==== Records for processing ====

import Summits.BirchSwinnertonDyer.BirchSwinnertonDyer.Theorems.CumulativeHeegnerLeopoldtEisensteinCharacterInvariantsAtThreeCellTorsion
import Summits.BirchSwinnertonDyer.BirchSwinnertonDyer.Theorems.CumulativeHeegnerLeopoldtEisensteinCharacterInvariantsAtThreeAlgebraicHalfOfResidualFinite
import Summits.BirchSwinnertonDyer.BirchSwinnertonDyer.Theorems.CumulativeHeegnerLeopoldtCumulativeHeegnerInclusionAtThreeB1OfPrint
import Summits.BirchSwinnertonDyer.BirchSwinnertonDyer.Theorems.CumulativeHeegnerLeopoldtCumulativeHeegnerInclusionAtThreeLineDeterminantAtThree
import Summits.BirchSwinnertonDyer.BirchSwinnertonDyer.Theorems.CumulativeHeegnerLeopoldtCumulativeHeegnerInclusionAtThreeBadPlacesSplitFinite
import Summits.BirchSwinnertonDyer.BirchSwinnertonDyer.Theorems.EisensteinPrimesGoodLatticeOmegaPrelims
import Summits.BirchSwinnertonDyer.Rank1Residual.Partition.AnticyclotomicControlJSWEmbAt
import Summits.BirchSwinnertonDyer.Rank1Residual.X11b.Three.StepLAtThree
import HarnessLib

====

*Problem statement*: Transcription of the listing must be exact and complete.

*Exercise result*:
import Summits.BirchSwinnertonDyer.BirchSwinnertonDyer.Theorems.CumulativeHeegnerLeopoldtEisensteinCharacterInvariantsAtThreeCellTorsion
import Summits.BirchSwinnertonDyer.BirchSwinnertonDyer.Theorems.CumulativeHeegnerLeopoldtEisensteinCharacterInvariantsAtThreeAlgebraicHalfOfResidualFinite
import Summits.BirchSwinnertonDyer.BirchSwinnertonDyer.Theorems.CumulativeHeegnerLeopoldtCumulativeHeegnerInclusionAtThreeB1OfPrint
import Summits.BirchSwinnertonDyer.BirchSwinnertonDyer.Theorems.CumulativeHeegnerLeopoldtCumulativeHeegnerInclusionAtThreeLineDeterminantAtThree
import Summits.BirchSwinnertonDyer.BirchSwinnertonDyer.Theorems.CumulativeHeegnerLeopoldtCumulativeHeegnerInclusionAtThreeBadPlacesSplitFinite
import Summits.BirchSwinnertonDyer.BirchSwinnertonDyer.Theorems.EisensteinPrimesGoodLatticeOmegaPrelims
import Summits.BirchSwinnertonDyer.Rank1Residual.Partition.AnticyclotomicControlJSWEmbAt
import Summits.BirchSwinnertonDyer.Rank1Residual.X11b.Three.StepLAtThree
import HarnessLib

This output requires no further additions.